Now, if the system was constantly being used you'd expect that new files would be touched and eventually retouched after a given period. However, during the period it might be logical to expect that the dataset of (x,y) coordinates might fit to an x=y linear regression line. That is to say, as you progress through time files are getting accessed evenly over the period. Every 5 minutes you see another 10 files being accessed. Averaged out this could fit to some linear regression line.

Now, let's say the computer isn't being constantly used, since people obviously (in a work environment) don't do much at night other than a virus scan. Instead of fitting to a linear x=y line it might behave like a different periodic function. Instead of getting into things like quadratic or quartic regressions I thought another way to model the "normal" data would be by a moving average. Let's say during the day you accessed lots of files. This would cause your moving average to go up. Then at night when your access patterns were really low your moving average would likely go down.

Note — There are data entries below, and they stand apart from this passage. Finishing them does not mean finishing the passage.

import Summits.KontsevichZagierPeriods.KontsevichZagierPeriods.Theorems.FurushoPentagonPentagonInKZCornerCubes
import Summits.KontsevichZagierPeriods.KontsevichZagierPeriods.Theorems.FurushoPentagonPentagonInKZCornerEngineMoveAux
import Summits.KontsevichZagierPeriods.KontsevichZagierPeriods.Theorems.FurushoPentagonPentagonInKZCornerEngineEulerAux
import Summits.KontsevichZagierPeriods.KontsevichZagierPeriods.Theorems.FurushoPentagonPentagonInKZCornerEngineExistEAux

/-!
# `PentagonInKZ`, line `edge-normal-newton-leibniz`: corner engine — the direct route `stepA_direct`

Step A.4 of the abstract corner engine (proof of `cornerEngine_uniformlyNull`, crux
`FurushoPentagon.PentagonInKZ`, stmt-KontsevichZagierPeriods-11348), in the engine's abstract
signature (hypothesised dictionaries, ONE hypothesis bundle `H`).

THE STATEMENT.  For the regularised letter `a = ℓ` (`fd_ℓ(t, ·) = 1/t`) in degree `k + (l''+1)`,
parameters `θ' ∈ [0,1]^{e+1}` (`Ξ₁ = Ξ(init θ') θ'_last`, `Η₁ = Η(init θ')`, `ρ = (σ Ξ)(init θ')`),
the class of `Q = ⟦ρ [fd_ℓ(Ξ₁,Η₁) B^{μ∘op ℓ}(x,y;Ξ₁,Η₁) − fd_ℓ(Ξ₁,0) B^{μ∘op ℓ}(x,y;Ξ₁,0)]⟧` equals
the class of the level-`(k+l'')` integrand
`E = ⟦ρ₂ fd_ℓ(Ξ₂,Η₂) Σ_b gd_b(Ξ₂,Η₂) B^{(μ∘op ℓ)∘opV b}(x', y'; Ξ₂, Η₂)⟧` (`Η₂ = Η(θ₀) s'`).

THE PROOF (no Newton–Leibniz).  `B(…; Ξ₁, 0) = 0` (`qe_Bf_eta_zero`); move `y₀` to the last slot,
where it becomes the new parameter `s'` (rule (2), `CornerEngineMove.moveY0_rep`); on the open cube
the two integrands agree pointwise by (★B) (`CornerEngineMove.starB`, with `y₀ = s' ≠ 0`,
`η = Η(θ₀) ≠ 0`, `0 < Ξ₂ ≤ α` — or everything vanishes when `σ(θ₀) = 0`, by the normalisation of
`σ`); conclude by congruence off a null set (`CornerCubes.cls_congr_open`).

References: [KontsevichZagier2001, §1.2 rule (2)]; V. G. Drinfeld, Leningrad Math. J. 2 (1991), §2.
-/

noncomputable section

open Set MeasureTheory
open Literature.NumberTheory.Transcendental
open Literature.ModelTheory.ExponentialFields (IsSemialgebraic)

namespace Summit.KontsevichZagierPeriods.FurushoPentagon.PentagonInKZ

section AbstractEngine

variable {m N : ℕ} {ℓ ℓ' : Fin (m + 2)} {α β : ℚ}
  {Zq : Fin (m + 2) → (DrinfeldKohnoTrunc ℚ (Fin 4) N)} {wZ : ∀ {n : ℕ}, (Fin n → Fin (m + 2)) → (DrinfeldKohnoTrunc ℚ (Fin 4) N)}
  {fd gd dd : Fin (m + 2) → ℝ → ℝ → ℝ}
  {Ht Vt dHt dVt : ∀ {n : ℕ}, (Fin n → Fin (m + 2)) → (Fin n → ℝ) → ℝ → ℝ → ℝ}
  {op opV : Fin (m + 2) → (DrinfeldKohnoTrunc ℚ (Fin 4) N) →ₗ[ℚ] (DrinfeldKohnoTrunc ℚ (Fin 4) N)}
  {Af Bf dAf dBf F : ((DrinfeldKohnoTrunc ℚ (Fin 4) N) →ₗ[ℚ] ℚ) → ∀ {k l : ℕ}, (Fin k → ℝ) → (Fin l → ℝ) → ℝ → ℝ → ℝ}
  {Xb : ∀ k l e : ℕ, (Fin (k + l + e) → ℝ) → Fin k → ℝ}
  {Yb : ∀ k l e : ℕ, (Fin (k + l + e) → ℝ) → Fin l → ℝ}
  {Θb : ∀ k l e : ℕ, (Fin (k + l + e) → ℝ) → Fin e → ℝ}

variable (H :
    (∀ {n : ℕ} (U : Fin n → Fin (m + 2)), wZ U = ((List.ofFn U).map Zq).prod) ∧
    (∀ (a : Fin (m + 2)) (X : (DrinfeldKohnoTrunc ℚ (Fin 4) N)), op a X = if a = ℓ then Zq ℓ * X - X * Zq ℓ else Zq a * X) ∧
    (∀ (b : Fin (m + 2)) (X : (DrinfeldKohnoTrunc ℚ (Fin 4) N)), opV b X = if b = ℓ' then Zq ℓ' * X - X * Zq ℓ' else Zq b * X) ∧
    (∀ (μ : (DrinfeldKohnoTrunc ℚ (Fin 4) N) →ₗ[ℚ] ℚ) {k l : ℕ} (x : Fin k → ℝ) (y : Fin l → ℝ) (ξ η : ℝ), Af μ x y ξ η = ∑ U : Fin k → Fin (m + 2), ∑ V : Fin l → Fin (m + 2), (μ (wZ U * wZ V) : ℝ) * (Ht U x ξ η * Vt V y 0 η)) ∧
    (∀ (μ : (DrinfeldKohnoTrunc ℚ (Fin 4) N) →ₗ[ℚ] ℚ) {k l : ℕ} (x : Fin k → ℝ) (y : Fin l → ℝ) (ξ η : ℝ), Bf μ x y ξ η = ∑ U : Fin k → Fin (m + 2), ∑ V : Fin l → Fin (m + 2), (μ (wZ V * wZ U) : ℝ) * (Vt V y ξ η * Ht U x ξ 0)) ∧
    (∀ (μ : (DrinfeldKohnoTrunc ℚ (Fin 4) N) →ₗ[ℚ] ℚ) {k l : ℕ} (x : Fin k → ℝ) (y : Fin l → ℝ) (ξ η : ℝ), dAf μ x y ξ η = ∑ U : Fin k → Fin (m + 2), ∑ V : Fin l → Fin (m + 2), (μ (wZ U * wZ V) : ℝ) * (dHt U x ξ η * Vt V y 0 η)) ∧
    (∀ (μ : (DrinfeldKohnoTrunc ℚ (Fin 4) N) →ₗ[ℚ] ℚ) {k l : ℕ} (x : Fin k → ℝ) (y : Fin l → ℝ) (ξ η : ℝ), dBf μ x y ξ η = ∑ U : Fin k → Fin (m + 2), ∑ V : Fin l → Fin (m + 2), (μ (wZ V * wZ U) : ℝ) * (dVt V y ξ η * Ht U x ξ 0)) ∧
    (∀ (μ : (DrinfeldKohnoTrunc ℚ (Fin 4) N) →ₗ[ℚ] ℚ) {k l : ℕ} (x : Fin k → ℝ) (y : Fin l → ℝ) (ξ η : ℝ), F μ x y ξ η = Af μ x y ξ η - Bf μ x y ξ η) ∧
    (∀ (k l e : ℕ) (z : Fin (k + l + e) → ℝ), Xb k l e z = fun i => z (Fin.castAdd e (Fin.castAdd l i))) ∧
    (∀ (k l e : ℕ) (z : Fin (k + l + e) → ℝ), Yb k l e z = fun j => z (Fin.castAdd e (Fin.natAdd k j))) ∧
    (∀ (k l e : ℕ) (z : Fin (k + l + e) → ℝ), Θb k l e z = fun s => z (Fin.natAdd (k + l) s)) ∧
    (∀ (U : Fin 0 → Fin (m + 2)) (x : Fin 0 → ℝ) (ξ η : ℝ), Ht U x ξ η = 1) ∧
    (∀ (V : Fin 0 → Fin (m + 2)) (y : Fin 0 → ℝ) (ξ η : ℝ), Vt V y ξ η = 1) ∧
    (∀ (U : Fin 0 → Fin (m + 2)) (x : Fin 0 → ℝ) (ξ η : ℝ), dHt U x ξ η = 0) ∧
    (∀ (V : Fin 0 → Fin (m + 2)) (y : Fin 0 → ℝ) (ξ η : ℝ), dVt V y ξ η = 0) ∧
    (∀ {k : ℕ} (U : Fin (k + 1) → Fin (m + 2)) (x : Fin (k + 1) → ℝ) (η : ℝ), Ht U x 0 η = 0) ∧
    (∀ {l : ℕ} (V : Fin (l + 1) → Fin (m + 2)) (y : Fin (l + 1) → ℝ) (ξ : ℝ), Vt V y ξ 0 = 0) ∧
    (∀ t y : ℝ, fd ℓ t y = 1 / t) ∧
    (∀ x s : ℝ, gd ℓ' x s = 1 / s) ∧
    (∀ x y : ℝ, dd ℓ x y = 0) ∧
    (∀ x y : ℝ, dd ℓ' x y = 0) ∧
    (∀ (μ : (DrinfeldKohnoTrunc ℚ (Fin 4) N) →ₗ[ℚ] ℚ) {k : ℕ} (x₀ : ℝ) (x' : Fin k → ℝ) (ξ η : ℝ), ∑ U : Fin (k + 1) → Fin (m + 2), (μ (wZ U) : ℝ) * Ht U (Fin.cons x₀ x') ξ η = (∑ a : Fin (m + 2), (if a = ℓ then 1 / x₀ else ξ * fd a (ξ * x₀) η) * ∑ U' : Fin k → Fin (m + 2), (μ (Zq a * wZ U') : ℝ) * Ht U' x' (ξ * x₀) η) - (1 / x₀) * ∑ U' : Fin k → Fin (m + 2), (μ (wZ U' * Zq ℓ) : ℝ) * Ht U' x' (ξ * x₀) η) ∧
    (∀ (μ : (DrinfeldKohnoTrunc ℚ (Fin 4) N) →ₗ[ℚ] ℚ) {l : ℕ} (y₀ : ℝ) (y' : Fin l → ℝ) (ξ η : ℝ), ∑ V : Fin (l + 1) → Fin (m + 2), (μ (wZ V) : ℝ) * Vt V (Fin.cons y₀ y') ξ η = (∑ b : Fin (m + 2), (if b = ℓ' then 1 / y₀ else η * gd b ξ (η * y₀)) * ∑ V' : Fin l → Fin (m + 2), (μ (Zq b * wZ V') : ℝ) * Vt V' y' ξ (η * y₀)) - (1 / y₀) * ∑ V' : Fin l → Fin (m + 2), (μ (wZ V' * Zq ℓ') : ℝ) * Vt V' y' ξ (η * y₀)) ∧
    (∀ (μ : (DrinfeldKohnoTrunc ℚ (Fin 4) N) →ₗ[ℚ] ℚ) {l : ℕ} (P Q : (DrinfeldKohnoTrunc ℚ (Fin 4) N)) (y : Fin l → ℝ) (η : ℝ), (∀ i, 0 < y i ∧ y i < 1) → 0 < η → η ≤ (β : ℝ) → ∑ V : Fin l → Fin (m + 2), (μ (P * (Zq ℓ * wZ V - wZ V * Zq ℓ) * Q) : ℝ) * Vt V y 0 η = 0) ∧
    (∀ (μ : (DrinfeldKohnoTrunc ℚ (Fin 4) N) →ₗ[ℚ] ℚ) {k : ℕ} (P Q : (DrinfeldKohnoTrunc ℚ (Fin 4) N)) (x : Fin k → ℝ) (ξ : ℝ), (∀ i, 0 < x i ∧ x i < 1) → 0 < ξ → ξ ≤ (α : ℝ) → ∑ U : Fin k → Fin (m + 2), (μ (P * (Zq ℓ' * wZ U - wZ U * Zq ℓ') * Q) : ℝ) * Ht U x ξ 0 = 0) ∧
    (∀ (μ : (DrinfeldKohnoTrunc ℚ (Fin 4) N) →ₗ[ℚ] ℚ) (P Q : (DrinfeldKohnoTrunc ℚ (Fin 4) N)), μ (P * (Zq ℓ * Zq ℓ' - Zq ℓ' * Zq ℓ) * Q) = 0) ∧
    (∀ (μ : (DrinfeldKohnoTrunc ℚ (Fin 4) N) →ₗ[ℚ] ℚ) (P Q : (DrinfeldKohnoTrunc ℚ (Fin 4) N)) (x y : ℝ), 0 < x → x < (α : ℝ) → 0 < y → y < (β : ℝ) → ∑ a : Fin (m + 2), ∑ b : Fin (m + 2), (fd a x y * gd b x y) * (μ (P * (Zq a * Zq b - Zq b * Zq a) * Q) : ℝ) = 0) ∧
    (∀ (μ : (DrinfeldKohnoTrunc ℚ (Fin 4) N) →ₗ[ℚ] ℚ) (P Q : (DrinfeldKohnoTrunc ℚ (Fin 4) N)) (s : ℝ), 0 < s → s < (β : ℝ) → ∑ b : Fin (m + 2), gd b 0 s * (μ (P * (Zq ℓ * Zq b - Zq b * Zq ℓ) * Q) : ℝ) = 0) ∧
    (∀ (μ : (DrinfeldKohnoTrunc ℚ (Fin 4) N) →ₗ[ℚ] ℚ) (P Q : (DrinfeldKohnoTrunc ℚ (Fin 4) N)) (t : ℝ), 0 < t → t < (α : ℝ) → ∑ a : Fin (m + 2), fd a t 0 * (μ (P * (Zq ℓ' * Zq a - Zq a * Zq ℓ') * Q) : ℝ) = 0) ∧
    (∀ (a : Fin (m + 2)) (ξ η : ℝ), 0 ≤ ξ → ξ ≤ (α : ℝ) → 0 ≤ η → η ≤ (β : ℝ) → HasDerivAt (fun y => fd a ξ y) (dd a ξ η) η) ∧
    (∀ (b : Fin (m + 2)) (ξ η : ℝ), 0 ≤ ξ → ξ ≤ (α : ℝ) → 0 ≤ η → η ≤ (β : ℝ) → HasDerivAt (fun x => gd b x η) (dd b ξ η) ξ) ∧
    (∀ {k : ℕ} (U : Fin k → Fin (m + 2)) (x : Fin k → ℝ) (ξ η : ℝ), (∀ i, 0 ≤ x i ∧ x i ≤ 1) → 0 ≤ ξ → ξ ≤ (α : ℝ) → 0 ≤ η → η ≤ (β : ℝ) → HasDerivAt (fun t => Ht U x t η) (dHt U x ξ η) ξ) ∧
    (∀ {l : ℕ} (V : Fin l → Fin (m + 2)) (y : Fin l → ℝ) (ξ η : ℝ), (∀ i, 0 ≤ y i ∧ y i ≤ 1) → 0 ≤ ξ → ξ ≤ (α : ℝ) → 0 ≤ η → η ≤ (β : ℝ) → HasDerivAt (fun s => Vt V y ξ s) (dVt V y ξ η) η) ∧
    (∀ {k : ℕ} (U : Fin (k + 1) → Fin (m + 2)) (x₀ : ℝ) (x' : Fin k → ℝ) (ξ η : ℝ), 0 < x₀ → x₀ < 1 → (∀ i, 0 ≤ x' i ∧ x' i ≤ 1) → 0 ≤ ξ → ξ ≤ (α : ℝ) → 0 ≤ η → η ≤ (β : ℝ) → HasDerivAt (fun t => t * Ht U (Fin.cons t x') ξ η) (ξ * dHt U (Fin.cons x₀ x') ξ η) x₀) ∧
    (∀ {l : ℕ} (V : Fin (l + 1) → Fin (m + 2)) (y₀ : ℝ) (y' : Fin l → ℝ) (ξ η : ℝ), 0 < y₀ → y₀ < 1 → (∀ i, 0 ≤ y' i ∧ y' i ≤ 1) → 0 ≤ ξ → ξ ≤ (α : ℝ) → 0 ≤ η → η ≤ (β : ℝ) → HasDerivAt (fun t => t * Vt V (Fin.cons t y') ξ η) (η * dVt V (Fin.cons y₀ y') ξ η) y₀) ∧
    (∀ {k : ℕ} (U : Fin (k + 1) → Fin (m + 2)) (x' : Fin k → ℝ) (ξ η : ℝ), (∀ i, 0 ≤ x' i ∧ x' i ≤ 1) → 0 ≤ ξ → ξ ≤ (α : ℝ) → 0 ≤ η → η ≤ (β : ℝ) → ContinuousOn (fun t => t * Ht U (Fin.cons t x') ξ η) (Set.Icc 0 1)) ∧
    (∀ {l : ℕ} (V : Fin (l + 1) → Fin (m + 2)) (y' : Fin l → ℝ) (ξ η : ℝ), (∀ i, 0 ≤ y' i ∧ y' i ≤ 1) → 0 ≤ ξ → ξ ≤ (α : ℝ) → 0 ≤ η → η ≤ (β : ℝ) → ContinuousOn (fun t => t * Vt V (Fin.cons t y') ξ η) (Set.Icc 0 1)) ∧
    (∀ {d : ℕ} {W : Set (Fin d → ℝ)}, IsSemialgebraic ℚ W → ∀ (a : Fin (m + 2)) {T Y : (Fin d → ℝ) → ℝ}, IsSemialgebraicFunOn ℚ W T → IsSemialgebraicFunOn ℚ W Y → IsSemialgebraicFunOn ℚ W fun z => fd a (T z) (Y z)) ∧
    (∀ {d : ℕ} {W : Set (Fin d → ℝ)}, IsSemialgebraic ℚ W → ∀ (b : Fin (m + 2)) {T Y : (Fin d → ℝ) → ℝ}, IsSemialgebraicFunOn ℚ W T → IsSemialgebraicFunOn ℚ W Y → IsSemialgebraicFunOn ℚ W fun z => gd b (T z) (Y z)) ∧
    (∀ {d : ℕ} {W : Set (Fin d → ℝ)}, IsSemialgebraic ℚ W → ∀ (a : Fin (m + 2)) {T Y : (Fin d → ℝ) → ℝ}, IsSemialgebraicFunOn ℚ W T → IsSemialgebraicFunOn ℚ W Y → IsSemialgebraicFunOn ℚ W fun z => dd a (T z) (Y z)) ∧
    (∀ {d : ℕ} {W : Set (Fin d → ℝ)}, IsSemialgebraic ℚ W → ∀ {n : ℕ} (U : Fin n → Fin (m + 2)) {X : (Fin d → ℝ) → Fin n → ℝ} {P Q : (Fin d → ℝ) → ℝ}, (∀ i, IsSemialgebraicFunOn ℚ W fun z => X z i) → IsSemialgebraicFunOn ℚ W P → IsSemialgebraicFunOn ℚ W Q → IsSemialgebraicFunOn ℚ W fun z => Ht U (X z) (P z) (Q z)) ∧
    (∀ {d : ℕ} {W : Set (Fin d → ℝ)}, IsSemialgebraic ℚ W → ∀ {n : ℕ} (V : Fin n → Fin (m + 2)) {Y : (Fin d → ℝ) → Fin n → ℝ} {P Q : (Fin d → ℝ) → ℝ}, (∀ i, IsSemialgebraicFunOn ℚ W fun z => Y z i) → IsSemialgebraicFunOn ℚ W P → IsSemialgebraicFunOn ℚ W Q → IsSemialgebraicFunOn ℚ W fun z => Vt V (Y z) (P z) (Q z)) ∧
    (∀ {d : ℕ} {W : Set (Fin d → ℝ)}, IsSemialgebraic ℚ W → ∀ {n : ℕ} (U : Fin n → Fin (m + 2)) {X : (Fin d → ℝ) → Fin n → ℝ} {P Q : (Fin d → ℝ) → ℝ}, (∀ i, IsSemialgebraicFunOn ℚ W fun z => X z i) → IsSemialgebraicFunOn ℚ W P → IsSemialgebraicFunOn ℚ W Q → IsSemialgebraicFunOn ℚ W fun z => dHt U (X z) (P z) (Q z)) ∧
    (∀ {d : ℕ} {W : Set (Fin d → ℝ)}, IsSemialgebraic ℚ W → ∀ {n : ℕ} (V : Fin n → Fin (m + 2)) {Y : (Fin d → ℝ) → Fin n → ℝ} {P Q : (Fin d → ℝ) → ℝ}, (∀ i, IsSemialgebraicFunOn ℚ W fun z => Y z i) → IsSemialgebraicFunOn ℚ W P → IsSemialgebraicFunOn ℚ W Q → IsSemialgebraicFunOn ℚ W fun z => dVt V (Y z) (P z) (Q z)) ∧
    (∃ C : ℝ, ∀ (a : Fin (m + 2)) (ξ η : ℝ), 0 ≤ ξ → ξ ≤ (α : ℝ) → 0 ≤ η → η ≤ (β : ℝ) → (a ≠ ℓ → |fd a ξ η| ≤ C) ∧ (a ≠ ℓ' → |gd a ξ η| ≤ C) ∧ |dd a ξ η| ≤ C ∧ (∀ η' : ℝ, 0 ≤ η' → η' ≤ (β : ℝ) → |fd a ξ η - fd a ξ η'| ≤ C * |η - η'|) ∧ (∀ ξ' : ℝ, 0 ≤ ξ' → ξ' ≤ (α : ℝ) → |gd a ξ η - gd a ξ' η| ≤ C * |ξ - ξ'|)) ∧
    (∀ k : ℕ, ∃ C : ℝ, ∀ (U : Fin k → Fin (m + 2)) (x : Fin k → ℝ) (ξ η : ℝ), (∀ i, 0 ≤ x i ∧ x i ≤ 1) → 0 ≤ ξ → ξ ≤ (α : ℝ) → 0 ≤ η → η ≤ (β : ℝ) → |Ht U x ξ η| ≤ C ∧ |dHt U x ξ η| ≤ C ∧ (0 < k → |Ht U x ξ η| ≤ C * ξ) ∧ (∀ η' : ℝ, 0 ≤ η' → η' ≤ (β : ℝ) → |Ht U x ξ η - Ht U x ξ η'| ≤ C * ξ * |η - η'|)) ∧
    (∀ l : ℕ, ∃ C : ℝ, ∀ (V : Fin l → Fin (m + 2)) (y : Fin l → ℝ) (ξ η : ℝ), (∀ i, 0 ≤ y i ∧ y i ≤ 1) → 0 ≤ ξ → ξ ≤ (α : ℝ) → 0 ≤ η → η ≤ (β : ℝ) → |Vt V y ξ η| ≤ C ∧ |dVt V y ξ η| ≤ C ∧ (0 < l → |Vt V y ξ η| ≤ C * η) ∧ (∀ ξ' : ℝ, 0 ≤ ξ' → ξ' ≤ (α : ℝ) → |Vt V y ξ η - Vt V y ξ' η| ≤ C * η * |ξ - ξ'|)))

/-! ### Step A.4 — the regularised letter `a = ℓ`: direct route -/

/-- The base parameters `θ₀ = init (init Θ₂)` of a point `Θ₂` of the open cube `(0,1)^{e+2}` lie
in the closed cube `[0,1]^e`. [folklore] -/
theorem CornerEngineDirect.init_init_mem_cube (e : ℕ) (Θ₂ : Fin (e + 2) → ℝ)
    (hΘ : Θ₂ ∈ openUnitCube (e + 2)) : Fin.init (Fin.init Θ₂) ∈ KZ.cube e :=
  KZ.mem_cube.2 fun _ => KZ.mem_cube.1 (CornerCubes.openUnitCube_subset_cube hΘ) _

Now, the way this all might be able to help, let's say one night someone's nightly moving average skyrockets to three times their normal nightly moving average. Obviously something unusual is going on with the computer. This could be counted as a "statistical anomaly" and need further investigation. It could be that that was the night that the IT team was updating people’s machines, or it could be that the computer was rooted.

With things like files you might have a shorter moving average of only a day, but with other sources of historical data you might be able to use a longer moving average of a month.

As you point out, you're right, you won't get a lot of historical data from last accessed times of word documents or excel spreadsheets. However, you can get lots of historical data from temporary files. Say, auto-saves from word, or temporary internet files, or getting away from files, event log dates. When you pool all the dates and times available on the system, I'm curious what form of patterns can be established. We are creatures of habit and I think those habits will extend into the forensic information and with the right tool we can make the deviations from that pattern stand out clearly as black vs. white.

I hope that clarified things a little bit, otherwise let me know and I’ll see if I can’t explain it out a little more.